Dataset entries

'''

import Summits.BirchSwinnertonDyer.BirchSwinnertonDyer.Theorems.ManinLocalTwoThreeVeluTwoDiscriminant
import Summits.BirchSwinnertonDyer.BirchSwinnertonDyer.Theorems.ManinLocalTwoThreeTameTwoIVstarVeluB
import Summits.BirchSwinnertonDyer.BirchSwinnertonDyer.Theorems.ManinLocalTwoThreeHalfLatticeVeluAnyModel
import Literature.NumberTheory.EllipticCurves.ManinConstantGamma1Gamma0LedgerProofs
import Literature.NumberTheory.EllipticCurves.CuspFormLFunctionLevelConductorProofs
import Literature.NumberTheory.DiophantineGeometry.TameAdditiveTypesAtTwoProofs
import HarnessLib

/-!
# No doubling on the tame `IV*` stratum: at `N = 4p` (`p` odd prime) an `X₀`-optimal curve of Kodaira type `IV*` at `2` has
# `|c₀| = |c₁|` — C2 for `D₀` is Stevens' parity `2 ∤ c₁` there (granted modularity, the crux's own hypothesis)

Summit `BirchSwinnertonDyer`, route `ManinLocalTwoThree` (cell bsd-f2-manin), DECIDING crux C2 `ManinOddAtFour`
(stmt-BirchSwinnertonDyer-22967); the `2`-adic twin of `…NoTriplingIIIstarNineP` (p642959).  The `2`-adic Γ₀/Γ₁ ledger (p629489:
`c₁ ∣ c₀ ∣ 2c₁` at `4 ∣ N`; p3-g6 `velu_two_of_doubled_four_mul_prime`: at `N = 4p` DOUBLING `|c₀| = 2|c₁|` forces the globally minimal
`W₁` to carry the `u = 1` Vélu `2`-pair `(720q² − 4c₄(W₀), 19008q³ − 144c₄(W₀)q)` of `W₀` at a rational `2`-torsion abscissa `q`)
COMPOSED with the two local inputs of this seat:
`padicValRat_velu_two_Δ` (p646201: `ord₂ Δ(W₁) + 3·ord₂ B = 2·ord₂ Δ_min(W₀)`, `B = 3q² − c₄(W₀)/48`) and
`padicValRat_veluB_eq_zero_of_IVstar` (`ord₂ B = 0` on a tame `IV*` curve).  So doubling would give `ord₂ Δ_min(W₁) = 16`, while
`W₁` is tame at `2` (`N(W₁) = 4p` by the Modularity Theorem `exists_isNewformOf` — the crux's fourth hypothesis — and strong
multiplicity one, `IsNewformOf.level_eq_conductorNorm_of_exists_isNewformOf`) hence `ord₂ Δ_min(W₁) ∈ {4, 8}`
(`kodairaSymbolAt_of_four_dvd_conductorNorm`):

* `natAbs_maninConstant₀_ne_two_mul_of_IVstar_four_mul_prime` — no doubling; also the modularity-free form
  `…_of_tame` with `4 ∥ N(W₀)`, `4 ∥ N(W₁)` as hypotheses;
* `natAbs_maninConstant₀_eq_of_IVstar_four_mul_prime` — `|c₀| = |c₁|`;
* `dvd_maninConstant₀_iff_of_IVstar_four_mul_prime`, `not_two_dvd_maninConstant₀_iff_of_IVstar_four_mul_prime` — `ℓ ∣ c₀ ⟺ ℓ ∣ c₁`;
  C2 for `D₀` ⟺ `2 ∤ c₁` on this stratum (MEMO-an E-an-66's transfer, now unconditional on `IV*` with NO blindness hypothesis —
  p3-g6's `natAbs_maninConstant₀_eq_of_allBlind_of_four_mul_prime` needed `AllRationalTwoTorsionBlind` on a `[0,a₂,0,a₄,a₆]` model).

HONEST FRAMING: no Manin constant is shown odd; C2, Manin's conjecture and BSD are not proved.  No definitions, no named facts, no
sorry.  References: [CesnaviciusNeururerSaha2023] Lemma 6.5; [LingOesterle1991] Thm. 6; [Stevens1989] (5.2)–(5.4);
[SilvermanATAEC1994] IV.9.4 Table 4.1; [DiamondShurman2005] Thm. 8.8.3; HOME/MEMO-an.md §66–§67 (E-an-66, E-an-120).
-/

set_option autoImplicit false
set_option linter.dupNamespace false

noncomputable section

open scoped Classical
open WeierstrassCurve Literature.NumberTheory.EllipticCurves Literature.NumberTheory.EllipticCurves.ModularForms
open CongruenceSubgroup Polynomial

namespace Summit.BirchSwinnertonDyer.BirchSwinnertonDyer.Theorems.ManinLocalTwoThree

variable {W₁ W₀ : WeierstrassCurve ℚ} [W₁.IsElliptic] [W₁.IsGloballyMinimal] [W₀.IsElliptic]
  [W₀.IsGloballyMinimal]

/-- `ord₂ Δ_min ∈ {4, 8}` for a globally minimal curve with `4 ∥ N` (the tame dichotomy `IV`/`IV*` at `2`).
[cite: SilvermanATAEC1994, IV.9.4 Table 4.1] -/
theorem padicValInt_minimalDiscriminantInt_eq_four_or_eight_of_tame_two (W : WeierstrassCurve ℚ) [W.IsElliptic]
    [W.IsGloballyMinimal] (h4 : 2 ^ 2 ∣ W.conductorNorm ℤ) (h8 : ¬ 2 ^ 3 ∣ W.conductorNorm ℤ) :
    padicValInt 2 W.minimalDiscriminantInt = 4 ∨ padicValInt 2 W.minimalDiscriminantInt = 8 := by
  set v : IsDedekindDomain.HeightOneSpectrum ℤ := (Rat.HeightOneSpectrum.primesEquiv (R := ℤ)).symm ⟨2, Nat.prime_two⟩
    with hvdef
  have hv : Rat.HeightOneSpectrum.natGenerator v = 2 :=
    Literature.NumberTheory.EllipticCurves.Rat.natGenerator_primesEquiv_symm ⟨2, Nat.prime_two⟩
  rcases W.kodairaSymbolAt_of_four_dvd_conductorNorm v hv h4 h8 with ⟨-, h⟩ | ⟨-, h⟩
  · exact Or.inl h
  · exact Or.inr h

/-- **NO DOUBLING ON THE TAME `IV*` STRATUM, modularity-free form.**  `p` an odd prime, `(D₁, D₀)` the optimal `X₁(4p)`/`X₀(4p)` pair of a
class (`W₁`, `W₀` globally minimal, both TAME at `2`: `4 ∥ N(W₁)`, `4 ∥ N(W₀)`), `ord₂ Δ_min(W₀) = 8` (Kodaira `IV*`): `|c₀| ≠ 2|c₁|`.
[cite: CesnaviciusNeururerSaha2023, Lemma 6.5] [cite: SilvermanATAEC1994, IV.9.4 Table 4.1] -/
theorem natAbs_maninConstant₀_ne_two_mul_of_IVstar_four_mul_prime_of_tame {p : ℕ} (hp : p.Prime) (hp2 : p ≠ 2)
    [NeZero (4 * p)] (D₁ : Gamma1ParametrizationData W₁ (4 * p)) (D₀ : ModularParametrizationData W₀ (4 * p))
    (hiso : IsIsogenous W₁ W₀) (h₁ : D₁.IsOptimal)
    (h₀ : ∀ z ∈ D₀.L.lattice, ∃ w ∈ periodLattice D₀.f, z = D₀.c * w)
    (h4₀ : 2 ^ 2 ∣ W₀.conductorNorm ℤ) (h8₀ : ¬ 2 ^ 3 ∣ W₀.conductorNorm ℤ)
    (h4₁ : 2 ^ 2 ∣ W₁.conductorNorm ℤ) (h8₁ : ¬ 2 ^ 3 ∣ W₁.conductorNorm ℤ)
    (hΔ8 : padicValInt 2 W₀.minimalDiscriminantInt = 8) :
    D₀.maninConstant.natAbs ≠ 2 * D₁.maninConstant.natAbs := by
  intro hdbl
  obtain ⟨q, hq, hc4, hc6⟩ := velu_two_of_doubled_four_mul_prime hp hp2 D₁ D₀ hiso h₁ h₀ hdbl
  haveI : Fact (Nat.Prime 2) := ⟨Nat.prime_two⟩
  have hB := padicValRat_veluB_eq_zero_of_IVstar W₀ h4₀ h8₀ hΔ8 q hq
  have hval := padicValRat_velu_two_Δ 2 W₀ q hq W₁ hc4 hc6
  rw [hB, ← cast_minimalDiscriminantInt W₁, ← cast_minimalDiscriminantInt W₀, padicValRat.of_int, padicValRat.of_int,
    hΔ8] at hval
  push_cast at hval
  rcases padicValInt_minimalDiscriminantInt_eq_four_or_eight_of_tame_two W₁ h4₁ h8₁ with h | h <;> rw [h] at hval <;>
    norm_num at hval

omit [W₁.IsGloballyMinimal] [W₀.IsGloballyMinimal] in
/-- `4 ∥ N` at level `4p` (`p` an odd prime), granted `exists_isNewformOf`, for BOTH optimal data of a class. [cite: DiamondShurman2005, Thm. 8.8.3] -/
theorem four_dvd_not_eight_dvd_conductorNorm_of_level_four_mul_prime (hnf : exists_isNewformOf) {p : ℕ} (hp : p.Prime)
    (hp2 : p ≠ 2) [NeZero (4 * p)] (D₁ : Gamma1ParametrizationData W₁ (4 * p)) (D₀ : ModularParametrizationData W₀ (4 * p)) :
    (2 ^ 2 ∣ W₀.conductorNorm ℤ ∧ ¬ 2 ^ 3 ∣ W₀.conductorNorm ℤ) ∧
      (2 ^ 2 ∣ W₁.conductorNorm ℤ ∧ ¬ 2 ^ 3 ∣ W₁.conductorNorm ℤ) := by
  have hodd : ¬ 2 ∣ p := fun h ↦ hp2 ((Nat.prime_dvd_prime_iff_eq Nat.prime_two hp).mp h).symm
  have key : 2 ^ 2 ∣ 4 * p ∧ ¬ 2 ^ 3 ∣ 4 * p := by
    refine ⟨⟨p, by ring⟩, fun h ↦ hodd ?_⟩
    have : 8 ∣ 4 * p := by simpa using h
    omega
  have hN₀ : 4 * p = W₀.conductorNorm ℤ := IsNewformOf.level_eq_conductorNorm_of_exists_isNewformOf hnf D₀.isNewformOf
  have hN₁ : 4 * p = W₁.conductorNorm ℤ := IsNewformOf.level_eq_conductorNorm_of_exists_isNewformOf hnf D₁.isNewformOf
  exact ⟨hN₀ ▸ key, hN₁ ▸ key⟩

/-- **NO DOUBLING ON THE TAME `IV*` STRATUM AT `N = 4p`** (granted the Modularity Theorem `exists_isNewformOf`, the crux's own
hypothesis, for the conductors): `ord₂ Δ_min(W₀) = 8` ⟹ `|c₀| ≠ 2|c₁|`. [cite: CesnaviciusNeururerSaha2023, Lemma 6.5] [cite: DiamondShurman2005, Thm. 8.8.3] -/
theorem natAbs_maninConstant₀_ne_two_mul_of_IVstar_four_mul_prime (hnf : exists_isNewformOf) {p : ℕ} (hp : p.Prime)
    (hp2 : p ≠ 2) [NeZero (4 * p)] (D₁ : Gamma1ParametrizationData W₁ (4 * p)) (D₀ : ModularParametrizationData W₀ (4 * p))
    (hiso : IsIsogenous W₁ W₀) (h₁ : D₁.IsOptimal)
    (h₀ : ∀ z ∈ D₀.L.lattice, ∃ w ∈ periodLattice D₀.f, z = D₀.c * w)
    (hΔ8 : padicValInt 2 W₀.minimalDiscriminantInt = 8) :
    D₀.maninConstant.natAbs ≠ 2 * D₁.maninConstant.natAbs := by
  obtain ⟨⟨h4₀, h8₀⟩, ⟨h4₁, h8₁⟩⟩ := four_dvd_not_eight_dvd_conductorNorm_of_level_four_mul_prime hnf hp hp2 D₁ D₀
  exact natAbs_maninConstant₀_ne_two_mul_of_IVstar_four_mul_prime_of_tame hp hp2 D₁ D₀ hiso h₁ h₀ h4₀ h8₀ h4₁ h8₁ hΔ8

/-- **`|c₀| = |c₁|` on the tame `IV*` stratum at `N = 4p`** (ledger dichotomy `|c₀| ∈ {|c₁|, 2|c₁|}` at `4 ∣ N`, minus doubling).
[cite: CesnaviciusNeururerSaha2023, Lemma 6.5] [cite: LingOesterle1991, Thm. 6] -/
theorem natAbs_maninConstant₀_eq_of_IVstar_four_mul_prime (hnf : exists_isNewformOf) {p : ℕ} (hp : p.Prime) (hp2 : p ≠ 2)
    [NeZero (4 * p)] (D₁ : Gamma1ParametrizationData W₁ (4 * p)) (D₀ : ModularParametrizationData W₀ (4 * p))
    (hiso : IsIsogenous W₁ W₀) (h₁ : D₁.IsOptimal)
    (h₀ : ∀ z ∈ D₀.L.lattice, ∃ w ∈ periodLattice D₀.f, z = D₀.c * w)
    (hΔ8 : padicValInt 2 W₀.minimalDiscriminantInt = 8) :
    D₀.maninConstant.natAbs = D₁.maninConstant.natAbs :=
  (natAbs_maninConstant₀_eq_or_eq_two_mul_of_four_dvd_level D₁ D₀ hiso h₁ h₀ ⟨p, rfl⟩).resolve_right
    (natAbs_maninConstant₀_ne_two_mul_of_IVstar_four_mul_prime hnf hp hp2 D₁ D₀ hiso h₁ h₀ hΔ8)

/-- **`ℓ ∣ c₀ ⟺ ℓ ∣ c₁` on the tame `IV*` stratum at `N = 4p`**, every integer `ℓ`. [cite: CesnaviciusNeururerSaha2023, Lemma 6.5] -/
theorem dvd_maninConstant₀_iff_of_IVstar_four_mul_prime (hnf : exists_isNewformOf) {p : ℕ} (hp : p.Prime) (hp2 : p ≠ 2)
    [NeZero (4 * p)] (D₁ : Gamma1ParametrizationData W₁ (4 * p)) (D₀ : ModularParametrizationData W₀ (4 * p))
    (hiso : IsIsogenous W₁ W₀) (h₁ : D₁.IsOptimal)
    (h₀ : ∀ z ∈ D₀.L.lattice, ∃ w ∈ periodLattice D₀.f, z = D₀.c * w)
    (hΔ8 : padicValInt 2 W₀.minimalDiscriminantInt = 8) (ℓ : ℤ) :
    ℓ ∣ D₀.maninConstant ↔ ℓ ∣ D₁.maninConstant := by
  have heq := natAbs_maninConstant₀_eq_of_IVstar_four_mul_prime hnf hp hp2 D₁ D₀ hiso h₁ h₀ hΔ8
  rw [← Int.natAbs_dvd_natAbs, ← Int.natAbs_dvd_natAbs (b := D₁.maninConstant), heq]

/-- **C2 on the optimal curve ⟺ Stevens' parity `2 ∤ c₁`, on the tame `IV*` stratum at `N = 4p`.**
[cite: CesnaviciusNeururerSaha2023, Lemma 6.5] [cite: Stevens1989, (5.2)–(5.4)] -/
theorem not_two_dvd_maninConstant₀_iff_of_IVstar_four_mul_prime (hnf : exists_isNewformOf) {p : ℕ} (hp : p.Prime)
    (hp2 : p ≠ 2) [NeZero (4 * p)] (D₁ : Gamma1ParametrizationData W₁ (4 * p)) (D₀ : ModularParametrizationData W₀ (4 * p))
    (hiso : IsIsogenous W₁ W₀) (h₁ : D₁.IsOptimal)
    (h₀ : ∀ z ∈ D₀.L.lattice, ∃ w ∈ periodLattice D₀.f, z = D₀.c * w)
    (hΔ8 : padicValInt 2 W₀.minimalDiscriminantInt = 8) :
    ¬ (2 : ℤ) ∣ D₀.maninConstant ↔ ¬ (2 : ℤ) ∣ D₁.maninConstant :=
  (dvd_maninConstant₀_iff_of_IVstar_four_mul_prime hnf hp hp2 D₁ D₀ hiso h₁ h₀ hΔ8 2).not

end Summit.BirchSwinnertonDyer.BirchSwinnertonDyer.Theorems.ManinLocalTwoThree

end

'''

Assignment:
From the records above, copy each line that contains the word "MEMO".

Task result:
  C2 for `D₀` ⟺ `2 ∤ c₁` on this stratum (MEMO-an E-an-66's transfer, now unconditional on `IV*` with NO blindness hypothesis —
[SilvermanATAEC1994] IV.9.4 Table 4.1; [DiamondShurman2005] Thm. 8.8.3; HOME/MEMO-an.md §66–§67 (E-an-66, E-an-120).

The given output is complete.